Authentication against OLEDB/ODBC data sources

Authentication to third party data sources typically requires that Excel Services present a user name and password to a data source.

If the user name and password are stored in the workbook or in the ODC file, then Excel Services impersonates a Windows identity dependent on which option has been selected for Excel Services authentication settings, either in the workbook or in the ODC file.

If the user name and password are stored in a Secure Store target application (recommended for best security), then Excel Services impersonates the unattended service account and when the connection is made, the SQL credentials are set as properties of the connection.

Data refresh

Excel Services supports refreshing workbooks connected to one or more of the following data sources:

  • SQL Server

  • SQL Server Analysis Services (SSAS)

Note

If the data source that you plan to connect to is not in the list above, you can add support for it by creating a Custom Data Provider. This technology enables you to wrap your existing data sources into one that Excel Services can consume.

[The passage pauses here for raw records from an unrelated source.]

import Literature.Geometry.Lorentzian.CoordStarQuad
import HarnessLib

/-!
# The evolution of `∇^k Rm` under the Ricci flow: `∂_t ∇^kRm = Δ∇^kRm + Σ ∇^jRm * ∇^{k−j}Rm`

Sixth layer of the rank-generic coordinate tensor calculus, towards Shi's global derivative
estimates (Topping 2006, Thm. 3.3.1) and the curvature blow-up theorem (Thm. 5.3.1): along a
solution of the Ricci flow in coordinates (`IsMetricFamilyOn G S V` with `∂_t G = −2 Ric`),

* the **bridges** between the component calculus and the bundled curvature calculus of
  `CoordBianchi.lean` / `CoordCurvatureRicciIdentity.lean` / `CoordCurvatureLaplacian.lean`:
  `(∇ rm4)_{q,jkim} = G((∇_{b_q}R)(b_j,b_k)b_i, b_m)`, `(∇∇ rm4)_{pq,jkim} = G((∇²_{b_p,b_q}R)(b_j,b_k)b_i, b_m)`,
  `(Δ rm4)_{jkim} = G((ΔR)(b_j,b_k)b_i, b_m)`;
* **the base case** `curvL 0 = ∂_tRm − ΔRm ∈ StarQuad 0` (Topping, Prop. 2.5.1 / Remark 2.5.2:
  `∂_t Rm = ΔRm + Rm * Rm`, from `hasDerivWithinAt_apply_riemAt_ricciFlow`);
* **the induction step** and **`starQuad_curvL : ∀ k, curvL k ∈ StarQuad k`** (Topping, (3.3.3):
  `∂_t ∇^kRm = Δ(∇^kRm) + Σ_j ∇^jRm * ∇^{k−j}Rm`, via `(∂_t∇ − ∇∂_t)A = A * ∇Rm` ((2.3.3)) and
  `∇(ΔA) − Δ(∇A) = Rm * ∇A + ∇Rm * A` ((2.1.6)));
* **the scalar evolution inequality for `u_k = |∇^kRm|²`** (Topping, (3.3.4) for all `k`):
  `∂_t u_k ≤ Δu_k − 2u_{k+1} + C Σ_p √u_p √u_{k−p} √u_k + C √u_0 u_k`.

Everything is proved; no definition of `Prop` type.

## References

* P. Topping, *Lectures on the Ricci flow*, LMS Lecture Note Series 325, CUP 2006, (2.1.6),
  (2.3.3), Prop. 2.5.1, Remark 2.5.2, §3.3 (Thm. 3.3.1, (3.3.3)–(3.3.4)). [Topping2006]
* R. S. Hamilton, *Three-manifolds with positive Ricci curvature*, J. Differential Geom. 17
  (1982), §13. [Hamilton1982]
-/

noncomputable section

set_option maxSynthPendingDepth 3

open Set Filter ContinuousLinearMap Module Function
open scoped Topology ContDiff

namespace Literature.Geometry.Lorentzian

namespace MetricCoord

variable {E : Type*} [NormedAddCommGroup E] [NormedSpace ℝ E] {ι : Type*}

/-! ### Bridges: `∇ rm4`, `∇∇ rm4` and `Δ rm4` through `covRiemAt`, `cov2RiemAt`, `lapRiemAt` -/

section Bridge

variable [Fintype ι] {G : E → E →L[ℝ] E →L[ℝ] ℝ} (b : Basis ι ℝ E) {V : Set E} {x : E} [CompleteSpace E]

omit [Fintype ι] [CompleteSpace E] in
/-- Updating slot `0` of an explicit index vector of length four. [folklore] -/
theorem update_vec4_zero (j k i m m' : ι) : (update ![j, k, i, m] 0 m' : Fin 4 → ι) = ![m', k, i, m] := by
  funext c; fin_cases c <;> rfl

omit [Fintype ι] [CompleteSpace E] in
/-- Updating slot `1` of an explicit index vector of length four. [folklore] -/
theorem update_vec4_one (j k i m m' : ι) : (update ![j, k, i, m] 1 m' : Fin 4 → ι) = ![j, m', i, m] := by
  funext c; fin_cases c <;> rfl

omit [Fintype ι] [CompleteSpace E] in
/-- Updating slot `2` of an explicit index vector of length four. [folklore] -/
theorem update_vec4_two (j k i m m' : ι) : (update ![j, k, i, m] 2 m' : Fin 4 → ι) = ![j, k, m', m] := by
  funext c; fin_cases c <;> rfl

omit [Fintype ι] [CompleteSpace E] in
/-- Updating slot `3` of an explicit index vector of length four. [folklore] -/
theorem update_vec4_three (j k i m m' : ι) : (update ![j, k, i, m] 3 m' : Fin 4 → ι) = ![j, k, i, m'] := by
  funext c; fin_cases c <;> rfl

omit [Fintype ι] [CompleteSpace E] in
/-- Every index function on `Fin 4` is an explicit vector. [folklore] -/
theorem eq_vec4 (J : Fin 4 → ι) : J = ![J 0, J 1, J 2, J 3] := by
  funext c; fin_cases c <;> rfl

omit [Fintype ι] [CompleteSpace E] in
/-- `y ↦ G_y(u(y), W)` has derivative `G(∂u, W) + (∂G)(u, W)`. [folklore] -/
theorem fderiv_apply_apply {u : E → E} (hGd : DifferentiableAt ℝ G x) (hu : DifferentiableAt ℝ u x) (W v : E) :
    fderiv ℝ (fun y ↦ G y (u y) W) x v = G x (fderiv ℝ u x v) W + fderiv ℝ G x v (u x) W := by
  have h1 := hGd.hasFDerivAt.clm_apply hu.hasFDerivAt
  have h2 := hasFDerivAt_clm_apply_const h1 W
  rw [h2.fderiv]
  simp only [ContinuousLinearMap.flip_apply, _root_.add_apply, ContinuousLinearMap.comp_apply]

/-- **`(∇ rm4)_{q,(j,k,i,m)} = G((∇_{b_q}R)(b_j,b_k) b_i, b_m)`**: the component covariant derivative
of the lowered curvature tensor is the lowered `covRiemAt` (`∇G = 0`). [cite: ONeill1983, Ch. 3, Prop. 3.37] -/
theorem IsMetricOn.tcov_rm4 (hG : IsMetricOn G V) (hx : x ∈ V) (q j k i m : ι) :
    tcov G b (rm4 G b) x (ocons q ![j, k, i, m]) = G x (covRiemAt G x (b q) (b j) (b k) (b i)) (b m) := by
  have hi := hG.isInvertible x hx
  have hGd := hG.differentiableAt hx
  have hRd : DifferentiableAt ℝ (fun y ↦ riemAt G y (b j) (b k) (b i)) x :=
    ((hG.contDiffOn_riemAt_apply _ _ _).contDiffAt (hG.isOpen.mem_nhds hx)).differentiableAt (by simp)
  have hR2d : DifferentiableAt ℝ (fun y ↦ riemAt G y (b j) (b k)) x :=
    ((hG.contDiffOn_riemAt _ _).contDiffAt (hG.isOpen.mem_nhds hx)).differentiableAt (by simp)
  rw [tcov_apply_ocons, Fin.sum_univ_four]
  simp only [Matrix.cons_val_zero, Matrix.cons_val_one, Matrix.cons_val, rm4_vec, update_vec4_zero,
    update_vec4_one, update_vec4_two, update_vec4_three]
  -- linearity in the four slots
  have hj : G x (riemAt G x (chrAt G x (b q) (b j)) (b k) (b i)) (b m) =
      ∑ m', chrCoef G b x q j m' * G x (riemAt G x (b m') (b k) (b i)) (b m) := by
    rw [chrAt_basis_eq_sum b x q j, ← riemCLM_apply]
    simp only [map_sum, map_smul, _root_.sum_apply, _root_.smul_apply, smul_eq_mul, riemCLM_apply]
  have hk : G x (riemAt G x (b j) (chrAt G x (b q) (b k)) (b i)) (b m) =
      ∑ m', chrCoef G b x q k m' * G x (riemAt G x (b j) (b m') (b i)) (b m) := by
    rw [chrAt_basis_eq_sum b x q k, ← riemCLM_apply]
    simp only [map_sum, map_smul, _root_.sum_apply, _root_.smul_apply, smul_eq_mul, riemCLM_apply]
  have hi' : G x (riemAt G x (b j) (b k) (chrAt G x (b q) (b i))) (b m) =
      ∑ m', chrCoef G b x q i m' * G x (riemAt G x (b j) (b k) (b m')) (b m) := by
    rw [chrAt_basis_eq_sum b x q i]
    simp only [map_sum, map_smul, _root_.sum_apply, _root_.smul_apply, smul_eq_mul]
  have hm : G x (riemAt G x (b j) (b k) (b i)) (chrAt G x (b q) (b m)) =
      ∑ m', chrCoef G b x q m m' * G x (riemAt G x (b j) (b k) (b i)) (b m') := by
    rw [chrAt_basis_eq_sum b x q m]
    simp only [map_sum, map_smul, smul_eq_mul]
  rw [← hj, ← hk, ← hi', ← hm, fderiv_apply_apply hGd hRd, fderiv_clm_apply_const hR2d (b i) (b q),
    hG.fderiv_eq_chrAt hx, covRiemAt_apply]
  simp only [map_add, map_sub, _root_.add_apply, _root_.sub_apply]
  ring

/-- The bridge `tcov_rm4` as an identity of functions of `y` near `x` (for every index function).
[cite: ONeill1983, Ch. 3, Prop. 3.37] -/
theorem IsMetricOn.tcov_rm4_eventuallyEq (hG : IsMetricOn G V) (hx : x ∈ V) (q : ι) (J : Fin 4 → ι) :
    (fun y ↦ tcov G b (rm4 G b) y (ocons q J)) =ᶠ[𝓝 x]
      fun y ↦ G y (covRiemAt G y (b q) (b (J 0)) (b (J 1)) (b (J 2))) (b (J 3)) := by
  filter_upwards [hG.isOpen.mem_nhds hx] with y hy
  conv_lhs => rw [eq_vec4 J]
  exact hG.tcov_rm4 b hy q (J 0) (J 1) (J 2) (J 3)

External data refresh is the result of the following set of steps through Excel Services.

  1. Creating a workbook: A workbook author uploads a data-connected workbook to SharePoint Server 2013.

  2. Triggering Refresh: The workbook viewer triggers refresh on a data-connected workbook.

  3. Data Connections: Excel Services retrieves data connection information for each external data source in the workbook.

  4. Trusted Data Providers: Excel Services checks to see if there is a trusted data provider it can use to retrieve data.

  5. Authentication: Excel Services authenticates into the data source and retrieves the requested data on behalf of the workbook viewer.

  6. Workbook Refresh: Excel Services updates the workbook based on the data source data and returns it to the viewer.

Refresh can be triggered in one of following ways from within the browser:

  • The end-user opens the workbook (if the workbook is configured to refresh on open).

  • The end-user clicks on the refresh button on an already open workbook.

If there are no previously cached versions of this workbook, any of these actions will trigger a refresh and update the workbook.